__Work to complete__
Retype, exactly as they appear below, the lines between the line holding "cited facts, 0" and the line holding "T⁴ ⇐ BetaPertH", both ends included.

__Dataset items__
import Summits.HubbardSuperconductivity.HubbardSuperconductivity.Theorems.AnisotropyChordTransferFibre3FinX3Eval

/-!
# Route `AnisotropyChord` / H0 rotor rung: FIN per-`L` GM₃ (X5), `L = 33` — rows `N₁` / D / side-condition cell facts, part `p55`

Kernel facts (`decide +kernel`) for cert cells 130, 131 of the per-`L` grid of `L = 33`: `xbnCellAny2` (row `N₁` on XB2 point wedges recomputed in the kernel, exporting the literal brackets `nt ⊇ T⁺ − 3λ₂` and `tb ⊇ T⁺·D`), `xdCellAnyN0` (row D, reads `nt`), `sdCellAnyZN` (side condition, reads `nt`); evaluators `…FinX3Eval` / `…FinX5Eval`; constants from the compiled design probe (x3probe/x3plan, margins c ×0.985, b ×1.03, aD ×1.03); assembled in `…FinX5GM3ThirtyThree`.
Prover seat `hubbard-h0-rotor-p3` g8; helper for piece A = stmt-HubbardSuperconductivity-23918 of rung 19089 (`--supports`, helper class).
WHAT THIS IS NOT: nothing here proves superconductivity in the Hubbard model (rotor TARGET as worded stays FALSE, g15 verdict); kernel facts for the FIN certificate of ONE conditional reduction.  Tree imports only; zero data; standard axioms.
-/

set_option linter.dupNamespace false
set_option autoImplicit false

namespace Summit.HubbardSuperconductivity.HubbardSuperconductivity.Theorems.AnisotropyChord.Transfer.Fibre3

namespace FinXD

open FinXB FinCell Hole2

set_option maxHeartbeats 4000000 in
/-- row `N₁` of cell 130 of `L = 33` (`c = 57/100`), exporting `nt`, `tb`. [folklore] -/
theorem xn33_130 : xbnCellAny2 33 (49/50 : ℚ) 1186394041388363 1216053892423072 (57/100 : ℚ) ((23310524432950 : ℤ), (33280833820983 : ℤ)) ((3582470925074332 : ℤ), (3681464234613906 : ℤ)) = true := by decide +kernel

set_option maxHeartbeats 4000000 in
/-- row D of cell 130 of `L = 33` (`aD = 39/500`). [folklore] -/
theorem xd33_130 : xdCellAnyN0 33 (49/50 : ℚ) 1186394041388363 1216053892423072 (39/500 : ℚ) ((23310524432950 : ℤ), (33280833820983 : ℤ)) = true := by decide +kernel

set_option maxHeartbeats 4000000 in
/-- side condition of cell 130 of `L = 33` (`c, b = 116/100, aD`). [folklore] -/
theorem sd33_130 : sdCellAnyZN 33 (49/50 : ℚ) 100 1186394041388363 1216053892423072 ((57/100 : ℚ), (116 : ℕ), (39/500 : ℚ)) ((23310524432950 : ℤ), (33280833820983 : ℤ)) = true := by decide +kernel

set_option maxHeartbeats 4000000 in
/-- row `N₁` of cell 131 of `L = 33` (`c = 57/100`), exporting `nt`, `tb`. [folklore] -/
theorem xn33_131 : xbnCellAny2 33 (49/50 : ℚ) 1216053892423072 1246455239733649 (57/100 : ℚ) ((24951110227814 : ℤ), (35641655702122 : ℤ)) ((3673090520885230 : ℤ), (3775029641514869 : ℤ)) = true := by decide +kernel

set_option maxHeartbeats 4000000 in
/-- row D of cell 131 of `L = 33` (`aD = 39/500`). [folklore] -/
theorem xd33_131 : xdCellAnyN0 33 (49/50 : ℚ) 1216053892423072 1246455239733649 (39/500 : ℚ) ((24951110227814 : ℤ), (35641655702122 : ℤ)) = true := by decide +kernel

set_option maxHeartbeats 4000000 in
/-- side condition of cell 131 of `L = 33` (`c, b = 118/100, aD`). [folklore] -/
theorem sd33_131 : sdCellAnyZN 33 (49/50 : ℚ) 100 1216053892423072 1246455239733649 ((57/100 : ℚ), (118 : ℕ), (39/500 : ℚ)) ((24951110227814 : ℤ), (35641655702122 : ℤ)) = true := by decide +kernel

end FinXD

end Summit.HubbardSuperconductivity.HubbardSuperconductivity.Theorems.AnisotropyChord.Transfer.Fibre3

==

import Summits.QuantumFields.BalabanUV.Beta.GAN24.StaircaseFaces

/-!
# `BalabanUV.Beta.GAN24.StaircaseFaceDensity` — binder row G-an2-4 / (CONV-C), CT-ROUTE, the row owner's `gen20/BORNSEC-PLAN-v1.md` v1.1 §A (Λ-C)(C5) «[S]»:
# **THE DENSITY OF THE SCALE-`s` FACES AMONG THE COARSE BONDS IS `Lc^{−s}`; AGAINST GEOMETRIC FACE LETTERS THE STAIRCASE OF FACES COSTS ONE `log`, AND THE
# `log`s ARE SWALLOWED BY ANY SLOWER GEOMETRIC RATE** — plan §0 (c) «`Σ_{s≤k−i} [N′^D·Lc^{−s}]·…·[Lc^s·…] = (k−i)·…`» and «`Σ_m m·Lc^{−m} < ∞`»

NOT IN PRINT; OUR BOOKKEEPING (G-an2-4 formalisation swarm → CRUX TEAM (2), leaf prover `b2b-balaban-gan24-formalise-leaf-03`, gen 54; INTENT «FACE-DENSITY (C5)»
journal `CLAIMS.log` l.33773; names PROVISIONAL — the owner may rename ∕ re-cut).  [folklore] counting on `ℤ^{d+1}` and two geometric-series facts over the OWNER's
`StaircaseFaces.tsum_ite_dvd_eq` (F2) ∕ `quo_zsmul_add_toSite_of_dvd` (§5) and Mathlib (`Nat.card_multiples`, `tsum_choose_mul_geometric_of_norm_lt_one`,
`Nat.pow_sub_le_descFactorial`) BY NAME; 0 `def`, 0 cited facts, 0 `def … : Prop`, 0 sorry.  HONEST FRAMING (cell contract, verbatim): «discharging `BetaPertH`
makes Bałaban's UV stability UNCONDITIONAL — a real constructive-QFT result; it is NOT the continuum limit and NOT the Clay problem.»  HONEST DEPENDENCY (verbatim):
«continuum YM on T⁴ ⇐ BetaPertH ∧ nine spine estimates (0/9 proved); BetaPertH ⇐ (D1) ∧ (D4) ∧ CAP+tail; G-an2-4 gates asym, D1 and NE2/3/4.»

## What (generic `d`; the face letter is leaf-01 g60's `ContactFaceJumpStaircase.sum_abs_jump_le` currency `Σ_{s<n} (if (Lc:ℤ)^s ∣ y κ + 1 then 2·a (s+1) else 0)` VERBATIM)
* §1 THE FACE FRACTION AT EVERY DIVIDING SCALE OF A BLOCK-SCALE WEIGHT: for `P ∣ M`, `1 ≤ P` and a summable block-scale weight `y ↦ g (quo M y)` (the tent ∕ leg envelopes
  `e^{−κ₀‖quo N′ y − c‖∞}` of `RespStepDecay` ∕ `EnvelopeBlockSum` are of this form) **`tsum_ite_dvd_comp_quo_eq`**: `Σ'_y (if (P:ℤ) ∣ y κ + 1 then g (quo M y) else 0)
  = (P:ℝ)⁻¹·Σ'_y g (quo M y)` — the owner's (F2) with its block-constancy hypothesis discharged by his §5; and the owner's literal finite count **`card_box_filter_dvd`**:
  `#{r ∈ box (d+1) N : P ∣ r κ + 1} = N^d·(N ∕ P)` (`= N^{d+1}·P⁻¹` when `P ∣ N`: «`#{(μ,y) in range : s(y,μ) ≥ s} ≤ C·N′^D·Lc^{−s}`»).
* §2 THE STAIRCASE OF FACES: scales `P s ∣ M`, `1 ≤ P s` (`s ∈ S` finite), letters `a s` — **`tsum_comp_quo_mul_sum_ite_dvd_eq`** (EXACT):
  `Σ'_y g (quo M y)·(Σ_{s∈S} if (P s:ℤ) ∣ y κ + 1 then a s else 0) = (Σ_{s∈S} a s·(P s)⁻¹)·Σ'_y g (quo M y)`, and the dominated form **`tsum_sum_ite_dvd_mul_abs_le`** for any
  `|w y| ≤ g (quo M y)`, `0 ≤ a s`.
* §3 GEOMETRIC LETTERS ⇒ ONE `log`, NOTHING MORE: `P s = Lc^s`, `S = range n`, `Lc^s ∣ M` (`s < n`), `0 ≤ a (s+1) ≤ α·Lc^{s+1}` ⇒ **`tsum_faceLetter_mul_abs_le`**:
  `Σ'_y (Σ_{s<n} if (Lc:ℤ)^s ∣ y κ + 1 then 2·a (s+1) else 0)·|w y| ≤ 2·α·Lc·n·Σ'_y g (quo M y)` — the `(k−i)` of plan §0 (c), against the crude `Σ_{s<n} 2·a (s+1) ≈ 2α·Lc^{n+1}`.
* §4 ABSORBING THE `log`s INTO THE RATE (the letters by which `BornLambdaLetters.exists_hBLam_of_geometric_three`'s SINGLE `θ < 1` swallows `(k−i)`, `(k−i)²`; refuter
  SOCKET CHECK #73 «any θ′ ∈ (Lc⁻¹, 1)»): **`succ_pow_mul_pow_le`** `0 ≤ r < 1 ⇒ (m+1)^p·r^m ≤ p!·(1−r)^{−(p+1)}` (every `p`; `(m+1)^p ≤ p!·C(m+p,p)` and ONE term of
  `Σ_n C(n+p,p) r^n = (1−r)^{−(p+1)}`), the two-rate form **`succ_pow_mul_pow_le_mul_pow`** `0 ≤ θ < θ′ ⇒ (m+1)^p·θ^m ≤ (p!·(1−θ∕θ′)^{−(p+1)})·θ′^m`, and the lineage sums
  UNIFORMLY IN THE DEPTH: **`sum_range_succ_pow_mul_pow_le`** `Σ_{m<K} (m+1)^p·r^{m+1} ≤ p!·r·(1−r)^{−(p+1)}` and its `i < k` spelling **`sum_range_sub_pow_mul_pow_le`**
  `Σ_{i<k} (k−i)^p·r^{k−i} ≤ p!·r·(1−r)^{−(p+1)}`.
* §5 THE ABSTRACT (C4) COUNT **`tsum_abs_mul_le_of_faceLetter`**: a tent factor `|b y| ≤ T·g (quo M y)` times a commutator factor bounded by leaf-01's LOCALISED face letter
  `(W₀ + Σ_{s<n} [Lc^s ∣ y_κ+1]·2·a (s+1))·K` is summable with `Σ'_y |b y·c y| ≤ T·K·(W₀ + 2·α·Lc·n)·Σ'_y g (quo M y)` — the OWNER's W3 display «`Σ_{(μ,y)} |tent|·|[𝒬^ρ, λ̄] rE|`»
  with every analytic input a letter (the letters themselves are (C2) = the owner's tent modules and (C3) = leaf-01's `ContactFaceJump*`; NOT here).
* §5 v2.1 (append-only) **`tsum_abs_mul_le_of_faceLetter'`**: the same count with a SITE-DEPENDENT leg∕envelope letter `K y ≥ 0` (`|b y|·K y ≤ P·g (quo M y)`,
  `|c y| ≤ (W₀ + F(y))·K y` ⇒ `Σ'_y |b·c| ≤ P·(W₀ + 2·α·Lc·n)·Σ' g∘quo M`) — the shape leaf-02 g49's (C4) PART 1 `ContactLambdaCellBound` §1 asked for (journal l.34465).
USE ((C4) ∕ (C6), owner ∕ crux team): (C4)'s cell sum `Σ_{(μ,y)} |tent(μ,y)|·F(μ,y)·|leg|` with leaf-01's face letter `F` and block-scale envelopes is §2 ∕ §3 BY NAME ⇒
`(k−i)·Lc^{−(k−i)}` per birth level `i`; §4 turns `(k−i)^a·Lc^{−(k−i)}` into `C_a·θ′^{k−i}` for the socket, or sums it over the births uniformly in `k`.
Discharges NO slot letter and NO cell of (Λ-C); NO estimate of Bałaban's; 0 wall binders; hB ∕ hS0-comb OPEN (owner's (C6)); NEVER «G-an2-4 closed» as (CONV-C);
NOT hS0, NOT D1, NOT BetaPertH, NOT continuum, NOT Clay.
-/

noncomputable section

__Problem solution__
`Nat.pow_sub_le_descFactorial`) BY NAME; 0 `def`, 0 cited facts, 0 `def … : Prop`, 0 sorry.  HONEST FRAMING (cell contract, verbatim): «discharging `BetaPertH`
makes Bałaban's UV stability UNCONDITIONAL — a real constructive-QFT result; it is NOT the continuum limit and NOT the Clay problem.»  HONEST DEPENDENCY (verbatim):
«continuum YM on T⁴ ⇐ BetaPertH ∧ nine spine estimates (0/9 proved); BetaPertH ⇐ (D1) ∧ (D4) ∧ CAP+tail; G-an2-4 gates asym, D1 and NE2/3/4.»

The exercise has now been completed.